Study material:
import Summits.QuantumFields.YangMills.Theorems.PoincareLipschitzStretchedOfImprove
import Summits.QuantumFields.YangMills.Theorems.PoincareLipschitzImproveOfCore
import Summits.QuantumFields.YangMills.Theorems.PoincareLipschitzImproveCoreOfFlat

/-!
# Crux `HistoryTailL` (stmt-QuantumFields-19936), line #12 — THE ψ_α GLUE (S6): THE K2 DISPLAY v3∕v4 ON THE K1 SHAPE AXIS —
# `HistoryTailL ⟸ {K1-ψ_α | K1-moments(α)} ∧ {hImproveCore | hImproveCoreFlat} ∧ MeanDeviationL`, for every `α > 0`

Cell `ym3-torus` (YM ladder rung R3 = continuum SU(2) Yang–Mills on the 3-torus — NOT d = 4, NOT infinite volume, NOT a mass gap, NOT the Clay
problem), width seat `ym-ust-19936-w4` gen 14; `--supports stmt-QuantumFields-19936 --as helper`.  After the LEAD's K-3 (✓p707954
`blockLipschitzL_of_hImprove`), w2's K-4 (✓`PoincareLipschitzImproveOfCore.hImprove_of_core`: the frozen organ `hImprove` v1 899858e5 follows from
its CORE `hImproveCore` v1 7446c95a — «bounded normalised energy ⟹ normalised energy ≤ ε₁ at ONE comparable scale» for twisted lattice almost-minimisers
into `S³`) and the LEAD's K-5 (✓`PoincareLipschitzImproveCoreOfFlat.hImproveCore_of_flat`: the core follows from its TWIST-FREE, GAUGE-FREE form
`hImproveCoreFlat` bac8eda3), the K2 display of record can be written over the core organ; THIS FILE writes it with the K1 binder in its two weakest
typed SHAPES (S3 ✓`historyTailL_of_stretchedConcentration`, S4 ✓`historyTailL_of_momentGrowth`, composed in S5 with K-3): for every `α > 0`,

* ★★★`historyTailL_of_stretchedConcentration_of_hImproveCore (α) (hα) (hC : K1-ψ_α) (hCore : hImproveCore) (hM : MeanDeviationL) : HistoryTailL`,
* ★★★`historyTailL_of_momentGrowth_of_hImproveCore (α) (hα) (hMom : K1-moments(α)) (hCore) (hM) : HistoryTailL`,
* ★★★`historyTailL_of_stretchedConcentration_of_hImproveCoreFlat (α) (hα) (hC) (hF : hImproveCoreFlat) (hM) : HistoryTailL`,
* ★★★`historyTailL_of_momentGrowth_of_hImproveCoreFlat (α) (hα) (hMom) (hF) (hM) : HistoryTailL`,

all by `exact` (pure composition; the `hImproveCore` ∕ `hImproveCoreFlat` texts are K-4's ∕ K-5's binders VERBATIM).  HONEST: corollaries only;
`hImproveCoreFlat` (the K2 residue of record: Schoen–Uhlenbeck-class bounded-energy regularity for lattice almost-minimisers `ℤ³ → S³`, not in print on
the lattice), K1 (in any shape), `MeanDeviationL` are OPEN; nothing of the cruxes, rung R3 or the mass gap is proved.  THEOREMS ONLY, definition-free.
[cite: Balaban1985UV3, (7) p.257 and (71) p.273; Balaban1987RG1, (0.14) p.254]
-/

set_option autoImplicit false

noncomputable section

namespace Summit.QuantumFields.YangMills.Theorems.PoincareLipschitzStretched

open MeasureTheory
open scoped BigOperators
open Literature.MathematicalPhysics.QuantumFieldTheory.Balaban1983to89
open Literature.MathematicalPhysics.QuantumFieldTheory.Balaban1983to89.T3ContinuumYM3Torus
open Literature.MathematicalPhysics.QuantumFieldTheory.Balaban1983to89.T3UnitScaleTilt
open Literature.MathematicalPhysics.QuantumFieldTheory.Balaban1983to89.T3UnitLawDensityEML (ℰp)
open B4Eq19LatticeOperators (Zd box unitVec)
open Summit.QuantumFields.YangMills.Theorems.PoincareLipschitzImproveOfCore (hImprove_of_core)
open Summit.QuantumFields.YangMills.Theorems.PoincareLipschitzImproveCoreOfFlat (hImproveCore_of_flat)

/-- ★★★ **K2 DISPLAY v3 × K1 SHAPE AXIS (ψ_α)**: `UnitScaleTilt.HistoryTailL ⟸ K1-ψ_α ∧ hImproveCore ∧ MeanDeviationL` for every `α > 0` — the
concentration binder of ANY stretched-exponential shape at the Hodge–Poincaré scale (S3) and the K2 crux discharged modulo the CORE organ
`hImproveCore` (K-3 ∘ K-4: ✓`blockLipschitzL_of_hImprove` ∘ ✓`hImprove_of_core`).  Pure composition. [cite: Balaban1985UV3, (7) p.257 and (71) p.273] -/
theorem historyTailL_of_stretchedConcentration_of_hImproveCore (α : ℝ) (hα : 0 < α)
    (hC : ∀ (L : ℕ), ∃ (Cc cc : ℝ), 0 ≤ Cc ∧ 0 < cc ∧ ∃ γ₁ : ℝ, 0 < γ₁ ∧ γ₁ ≤ 1 ∧
      ∀ (F : T3Family) (γ : ℝ), F.L = L → 0 < γ → γ ≤ γ₁ → ∀ (K n : ℕ), 1 ≤ n →
        (n : ℝ) ≤ (F.scheme ℰp γ).β K → 2 * n ≤ (F.P K).sitesPerDir 0 →
        ∀ (x₀ : Site (F.P K) 0) (f : GaugeField (F.P K) 0 (Matrix.specialUnitaryGroup (Fin 2) ℂ) → ℝ) (Λ : ℝ), 0 < Λ →
          Measurable f → GaugeField.GaugeInvariant f →
          (∀ U U' : GaugeField (F.P K) 0 (Matrix.specialUnitaryGroup (Fin 2) ℂ),
            (∀ b : PBond (F.P K) 0, (∀ k, (b.src k - x₀ k).val < n) → (∀ k, (b.tgt k - x₀ k).val < n) → U b = U' b) →
              f U = f U') →
          (∀ U U' : GaugeField (F.P K) 0 (Matrix.specialUnitaryGroup (Fin 2) ℂ),
            |f U - f U'| ≤ Λ * Real.sqrt (∑ b : PBond (F.P K) 0, GaugeGroup.dist1 (U b * (U' b)⁻¹) ^ 2)) →
          ∀ r : ℝ, 0 ≤ r →
            (gibbsK F ℰp γ K).real {U | r ≤ f U - ∫ V, f V ∂(gibbsK F ℰp γ K)} ≤
              Cc * Real.exp (-(cc * (Real.sqrt ((F.scheme ℰp γ).β K) * r / ((n : ℝ) * Λ)) ^ α)))
    (hCore : ∀ (Λ₀ ε₁ : ℝ), 0 < Λ₀ → 0 < ε₁ →
      ∃ (C₀ R₀ : ℝ), 1 ≤ C₀ ∧ 1 ≤ R₀ ∧
      ∀ (u : Zd 3 → EuclideanSpace ℝ (Fin 4)) (τ : Fin 3 → Zd 3 → (EuclideanSpace ℝ (Fin 4) ≃ₗᵢ[ℝ] EuclideanSpace ℝ (Fin 4)))
      (z : Zd 3) (R : ℤ) (τ₀ : ℝ),
      R₀ ≤ R →
      (∀ y, ‖u y‖ = 1) →
      (∀ y ∈ box z (R + 1), ∀ (μ : Fin 3) (w : EuclideanSpace ℝ (Fin 4)), ‖τ μ y w - w‖ ≤ τ₀ * ‖w‖) →
      τ₀ * (R : ℝ) ≤ C₀⁻¹ →
      (∀ y ∈ box z R,
      ‖∑ μ : Fin 3, (τ μ y (u (y + unitVec μ)) + (τ μ (y - unitVec μ)).symm (u (y - unitVec μ)))‖ • u y =
      ∑ μ : Fin 3, (τ μ y (u (y + unitVec μ)) + (τ μ (y - unitVec μ)).symm (u (y - unitVec μ)))) →
      (∀ (z' : Zd 3) (R' : ℤ), 0 ≤ R' → box z' (R' + 1) ⊆ box z R →
      ∀ v : Zd 3 → EuclideanSpace ℝ (Fin 4), (∀ y, y ∉ box z' R' → v y = u y) → (∀ y ∈ box z' R', ‖v y‖ = 1) →
      ∑ y ∈ box z' (R' + 1), ∑ μ : Fin 3, ‖τ μ y (u (y + unitVec μ)) - u y‖ ^ 2 ≤
      ∑ y ∈ box z' (R' + 1), ∑ μ : Fin 3, ‖τ μ y (v (y + unitVec μ)) - v y‖ ^ 2) →
      (∑ y ∈ box z R, ∑ μ : Fin 3, ‖τ μ y (u (y + unitVec μ)) - u y‖ ^ 2 ≤ Λ₀ * R) →
      ∃ r : ℤ, 1 ≤ r ∧ (R : ℝ) ≤ C₀ * r ∧ 4 * r ≤ R ∧
      ∑ y ∈ box z (2 * r), ∑ μ : Fin 3, ‖τ μ y (u (y + unitVec μ)) - u y‖ ^ 2 ≤ ε₁ * r)
    (hM : Summit.QuantumFields.YangMills.Theses.PoincareLipschitz.MeanDeviationL) :
    Summit.QuantumFields.YangMills.Theses.UnitScaleTilt.HistoryTailL :=
  historyTailL_of_stretchedConcentration_of_hImprove α hα hC (hImprove_of_core hCore) hM

/-- ★★★ **K2 DISPLAY v3 × K1 SHAPE AXIS (moments)**: `UnitScaleTilt.HistoryTailL ⟸ K1-moments(α) ∧ hImproveCore ∧ MeanDeviationL` for every `α > 0` —
centred-moment growth `‖f − ∫f‖_q ≤ CM·(n·Λ∕√β_K)·q^{1∕α}` of box-local gauge-invariant Lipschitz observables (S4) and the core organ (K-3 ∘ K-4).
Pure composition. [cite: Balaban1985UV3, (7) p.257 and (71) p.273] -/
theorem historyTailL_of_momentGrowth_of_hImproveCore (α : ℝ) (hα : 0 < α)
    (hMom : ∀ (L : ℕ), ∃ (CM : ℝ), 0 < CM ∧ ∃ γ₁ : ℝ, 0 < γ₁ ∧ γ₁ ≤ 1 ∧
      ∀ (F : T3Family) (γ : ℝ), F.L = L → 0 < γ → γ ≤ γ₁ → ∀ (K n : ℕ), 1 ≤ n →
        (n : ℝ) ≤ (F.scheme ℰp γ).β K → 2 * n ≤ (F.P K).sitesPerDir 0 →
        ∀ (x₀ : Site (F.P K) 0) (f : GaugeField (F.P K) 0 (Matrix.specialUnitaryGroup (Fin 2) ℂ) → ℝ) (Λ : ℝ), 0 < Λ →
          Measurable f → GaugeField.GaugeInvariant f →
          (∀ U U' : GaugeField (F.P K) 0 (Matrix.specialUnitaryGroup (Fin 2) ℂ),
            (∀ b : PBond (F.P K) 0, (∀ k, (b.src k - x₀ k).val < n) → (∀ k, (b.tgt k - x₀ k).val < n) → U b = U' b) →
              f U = f U') →
          (∀ U U' : GaugeField (F.P K) 0 (Matrix.specialUnitaryGroup (Fin 2) ℂ),
            |f U - f U'| ≤ Λ * Real.sqrt (∑ b : PBond (F.P K) 0, GaugeGroup.dist1 (U b * (U' b)⁻¹) ^ 2)) →
          ∀ q : ℕ, 1 ≤ q →
            ∫ U, |f U - ∫ V, f V ∂(gibbsK F ℰp γ K)| ^ q ∂(gibbsK F ℰp γ K) ≤
              (CM * ((n : ℝ) * Λ / Real.sqrt ((F.scheme ℰp γ).β K)) * (q : ℝ) ^ (1 / α)) ^ q)
    (hCore : ∀ (Λ₀ ε₁ : ℝ), 0 < Λ₀ → 0 < ε₁ →
      ∃ (C₀ R₀ : ℝ), 1 ≤ C₀ ∧ 1 ≤ R₀ ∧
      ∀ (u : Zd 3 → EuclideanSpace ℝ (Fin 4)) (τ : Fin 3 → Zd 3 → (EuclideanSpace ℝ (Fin 4) ≃ₗᵢ[ℝ] EuclideanSpace ℝ (Fin 4)))
      (z : Zd 3) (R : ℤ) (τ₀ : ℝ),
      R₀ ≤ R →
      (∀ y, ‖u y‖ = 1) →
      (∀ y ∈ box z (R + 1), ∀ (μ : Fin 3) (w : EuclideanSpace ℝ (Fin 4)), ‖τ μ y w - w‖ ≤ τ₀ * ‖w‖) →
      τ₀ * (R : ℝ) ≤ C₀⁻¹ →
      (∀ y ∈ box z R,
      ‖∑ μ : Fin 3, (τ μ y (u (y + unitVec μ)) + (τ μ (y - unitVec μ)).symm (u (y - unitVec μ)))‖ • u y =
      ∑ μ : Fin 3, (τ μ y (u (y + unitVec μ)) + (τ μ (y - unitVec μ)).symm (u (y - unitVec μ)))) →
      (∀ (z' : Zd 3) (R' : ℤ), 0 ≤ R' → box z' (R' + 1) ⊆ box z R →
      ∀ v : Zd 3 → EuclideanSpace ℝ (Fin 4), (∀ y, y ∉ box z' R' → v y = u y) → (∀ y ∈ box z' R', ‖v y‖ = 1) →
      ∑ y ∈ box z' (R' + 1), ∑ μ : Fin 3, ‖τ μ y (u (y + unitVec μ)) - u y‖ ^ 2 ≤
      ∑ y ∈ box z' (R' + 1), ∑ μ : Fin 3, ‖τ μ y (v (y + unitVec μ)) - v y‖ ^ 2) →
      (∑ y ∈ box z R, ∑ μ : Fin 3, ‖τ μ y (u (y + unitVec μ)) - u y‖ ^ 2 ≤ Λ₀ * R) →
      ∃ r : ℤ, 1 ≤ r ∧ (R : ℝ) ≤ C₀ * r ∧ 4 * r ≤ R ∧
      ∑ y ∈ box z (2 * r), ∑ μ : Fin 3, ‖τ μ y (u (y + unitVec μ)) - u y‖ ^ 2 ≤ ε₁ * r)
    (hM : Summit.QuantumFields.YangMills.Theses.PoincareLipschitz.MeanDeviationL) :
    Summit.QuantumFields.YangMills.Theses.UnitScaleTilt.HistoryTailL :=
  historyTailL_of_momentGrowth_of_hImprove α hα hMom (hImprove_of_core hCore) hM

/-- ★★★ **K2 DISPLAY v4 × K1 SHAPE AXIS (ψ_α)**: `UnitScaleTilt.HistoryTailL ⟸ K1-ψ_α ∧ hImproveCoreFlat ∧ MeanDeviationL` for every `α > 0` — the
TWIST-FREE, GAUGE-FREE organ of record (unit `ℝ⁴`-valued lattice maps on `ℤ³` almost-minimising the flat Dirichlet energy in every sub-box with
slack `δ(ρ+1)` and bounded normalised energy have normalised energy `≤ ε₁` at one comparable scale), via K-3 ∘ K-4 ∘ K-5
(✓`hImproveCore_of_flat`).  Pure composition. [cite: Balaban1985UV3, (7) p.257 and (71) p.273] -/
theorem historyTailL_of_stretchedConcentration_of_hImproveCoreFlat (α : ℝ) (hα : 0 < α)
    (hC : ∀ (L : ℕ), ∃ (Cc cc : ℝ), 0 ≤ Cc ∧ 0 < cc ∧ ∃ γ₁ : ℝ, 0 < γ₁ ∧ γ₁ ≤ 1 ∧
      ∀ (F : T3Family) (γ : ℝ), F.L = L → 0 < γ → γ ≤ γ₁ → ∀ (K n : ℕ), 1 ≤ n →
        (n : ℝ) ≤ (F.scheme ℰp γ).β K → 2 * n ≤ (F.P K).sitesPerDir 0 →
        ∀ (x₀ : Site (F.P K) 0) (f : GaugeField (F.P K) 0 (Matrix.specialUnitaryGroup (Fin 2) ℂ) → ℝ) (Λ : ℝ), 0 < Λ →
          Measurable f → GaugeField.GaugeInvariant f →
          (∀ U U' : GaugeField (F.P K) 0 (Matrix.specialUnitaryGroup (Fin 2) ℂ),
            (∀ b : PBond (F.P K) 0, (∀ k, (b.src k - x₀ k).val < n) → (∀ k, (b.tgt k - x₀ k).val < n) → U b = U' b) →
              f U = f U') →
          (∀ U U' : GaugeField (F.P K) 0 (Matrix.specialUnitaryGroup (Fin 2) ℂ),
            |f U - f U'| ≤ Λ * Real.sqrt (∑ b : PBond (F.P K) 0, GaugeGroup.dist1 (U b * (U' b)⁻¹) ^ 2)) →
          ∀ r : ℝ, 0 ≤ r →
            (gibbsK F ℰp γ K).real {U | r ≤ f U - ∫ V, f V ∂(gibbsK F ℰp γ K)} ≤
              Cc * Real.exp (-(cc * (Real.sqrt ((F.scheme ℰp γ).β K) * r / ((n : ℝ) * Λ)) ^ α)))
    (hF : ∀ (Λ₀ ε₁ : ℝ), 0 < Λ₀ → 0 < ε₁ →
      ∃ (δ C₀ R₀ : ℝ), 0 < δ ∧ 1 ≤ C₀ ∧ 1 ≤ R₀ ∧
      ∀ (u : Zd 3 → EuclideanSpace ℝ (Fin 4)) (z : Zd 3) (R : ℤ),
      R₀ ≤ R →
      (∀ y, ‖u y‖ = 1) →
      (∀ (z' : Zd 3) (ρ : ℤ), 0 ≤ ρ → box z' (ρ + 1) ⊆ box z R →
      ∀ v : Zd 3 → EuclideanSpace ℝ (Fin 4), (∀ y, y ∉ box z' ρ → v y = u y) → (∀ y ∈ box z' ρ, ‖v y‖ = 1) →
      ∑ y ∈ box z' (ρ + 1), ∑ μ : Fin 3, ‖u (y + unitVec μ) - u y‖ ^ 2 ≤
      (∑ y ∈ box z' (ρ + 1), ∑ μ : Fin 3, ‖v (y + unitVec μ) - v y‖ ^ 2) + δ * ((ρ : ℝ) + 1)) →
      (∑ y ∈ box z R, ∑ μ : Fin 3, ‖u (y + unitVec μ) - u y‖ ^ 2 ≤ Λ₀ * R) →
      ∃ r : ℤ, 1 ≤ r ∧ (R : ℝ) ≤ C₀ * r ∧ 4 * r ≤ R ∧
      ∑ y ∈ box z (2 * r), ∑ μ : Fin 3, ‖u (y + unitVec μ) - u y‖ ^ 2 ≤ ε₁ * r)
    (hM : Summit.QuantumFields.YangMills.Theses.PoincareLipschitz.MeanDeviationL) :
    Summit.QuantumFields.YangMills.Theses.UnitScaleTilt.HistoryTailL :=
  historyTailL_of_stretchedConcentration_of_hImprove α hα hC (hImprove_of_core (hImproveCore_of_flat hF)) hM

/-- ★★★ **K2 DISPLAY v4 × K1 SHAPE AXIS (moments)**: `UnitScaleTilt.HistoryTailL ⟸ K1-moments(α) ∧ hImproveCoreFlat ∧ MeanDeviationL` for every
`α > 0` (S4 ∘ K-3 ∘ K-4 ∘ K-5).  Pure composition. [cite: Balaban1985UV3, (7) p.257 and (71) p.273] -/
theorem historyTailL_of_momentGrowth_of_hImproveCoreFlat (α : ℝ) (hα : 0 < α)
    (hMom : ∀ (L : ℕ), ∃ (CM : ℝ), 0 < CM ∧ ∃ γ₁ : ℝ, 0 < γ₁ ∧ γ₁ ≤ 1 ∧
      ∀ (F : T3Family) (γ : ℝ), F.L = L → 0 < γ → γ ≤ γ₁ → ∀ (K n : ℕ), 1 ≤ n →
        (n : ℝ) ≤ (F.scheme ℰp γ).β K → 2 * n ≤ (F.P K).sitesPerDir 0 →
        ∀ (x₀ : Site (F.P K) 0) (f : GaugeField (F.P K) 0 (Matrix.specialUnitaryGroup (Fin 2) ℂ) → ℝ) (Λ : ℝ), 0 < Λ →
          Measurable f → GaugeField.GaugeInvariant f →
          (∀ U U' : GaugeField (F.P K) 0 (Matrix.specialUnitaryGroup (Fin 2) ℂ),
            (∀ b : PBond (F.P K) 0, (∀ k, (b.src k - x₀ k).val < n) → (∀ k, (b.tgt k - x₀ k).val < n) → U b = U' b) →
              f U = f U') →
          (∀ U U' : GaugeField (F.P K) 0 (Matrix.specialUnitaryGroup (Fin 2) ℂ),
            |f U - f U'| ≤ Λ * Real.sqrt (∑ b : PBond (F.P K) 0, GaugeGroup.dist1 (U b * (U' b)⁻¹) ^ 2)) →
          ∀ q : ℕ, 1 ≤ q →
            ∫ U, |f U - ∫ V, f V ∂(gibbsK F ℰp γ K)| ^ q ∂(gibbsK F ℰp γ K) ≤
              (CM * ((n : ℝ) * Λ / Real.sqrt ((F.scheme ℰp γ).β K)) * (q : ℝ) ^ (1 / α)) ^ q)
    (hF : ∀ (Λ₀ ε₁ : ℝ), 0 < Λ₀ → 0 < ε₁ →
      ∃ (δ C₀ R₀ : ℝ), 0 < δ ∧ 1 ≤ C₀ ∧ 1 ≤ R₀ ∧
      ∀ (u : Zd 3 → EuclideanSpace ℝ (Fin 4)) (z : Zd 3) (R : ℤ),
      R₀ ≤ R →
      (∀ y, ‖u y‖ = 1) →
      (∀ (z' : Zd 3) (ρ : ℤ), 0 ≤ ρ → box z' (ρ + 1) ⊆ box z R →
      ∀ v : Zd 3 → EuclideanSpace ℝ (Fin 4), (∀ y, y ∉ box z' ρ → v y = u y) → (∀ y ∈ box z' ρ, ‖v y‖ = 1) →
      ∑ y ∈ box z' (ρ + 1), ∑ μ : Fin 3, ‖u (y + unitVec μ) - u y‖ ^ 2 ≤
      (∑ y ∈ box z' (ρ + 1), ∑ μ : Fin 3, ‖v (y + unitVec μ) - v y‖ ^ 2) + δ * ((ρ : ℝ) + 1)) →
      (∑ y ∈ box z R, ∑ μ : Fin 3, ‖u (y + unitVec μ) - u y‖ ^ 2 ≤ Λ₀ * R) →
      ∃ r : ℤ, 1 ≤ r ∧ (R : ℝ) ≤ C₀ * r ∧ 4 * r ≤ R ∧
      ∑ y ∈ box z (2 * r), ∑ μ : Fin 3, ‖u (y + unitVec μ) - u y‖ ^ 2 ≤ ε₁ * r)
    (hM : Summit.QuantumFields.YangMills.Theses.PoincareLipschitz.MeanDeviationL) :
    Summit.QuantumFields.YangMills.Theses.UnitScaleTilt.HistoryTailL :=
  historyTailL_of_momentGrowth_of_hImprove α hα hMom (hImprove_of_core (hImproveCore_of_flat hF)) hM

end Summit.QuantumFields.YangMills.Theorems.PoincareLipschitzStretched

end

Instructions to follow: Only the lines above, from the first through the one holding "SHAPE AXIS —", are to be output, and they must be copied exactly.

Task output:
import Summits.QuantumFields.YangMills.Theorems.PoincareLipschitzStretchedOfImprove
import Summits.QuantumFields.YangMills.Theorems.PoincareLipschitzImproveOfCore
import Summits.QuantumFields.YangMills.Theorems.PoincareLipschitzImproveCoreOfFlat

/-!
# Crux `HistoryTailL` (stmt-QuantumFields-19936), line #12 — THE ψ_α GLUE (S6): THE K2 DISPLAY v3∕v4 ON THE K1 SHAPE AXIS —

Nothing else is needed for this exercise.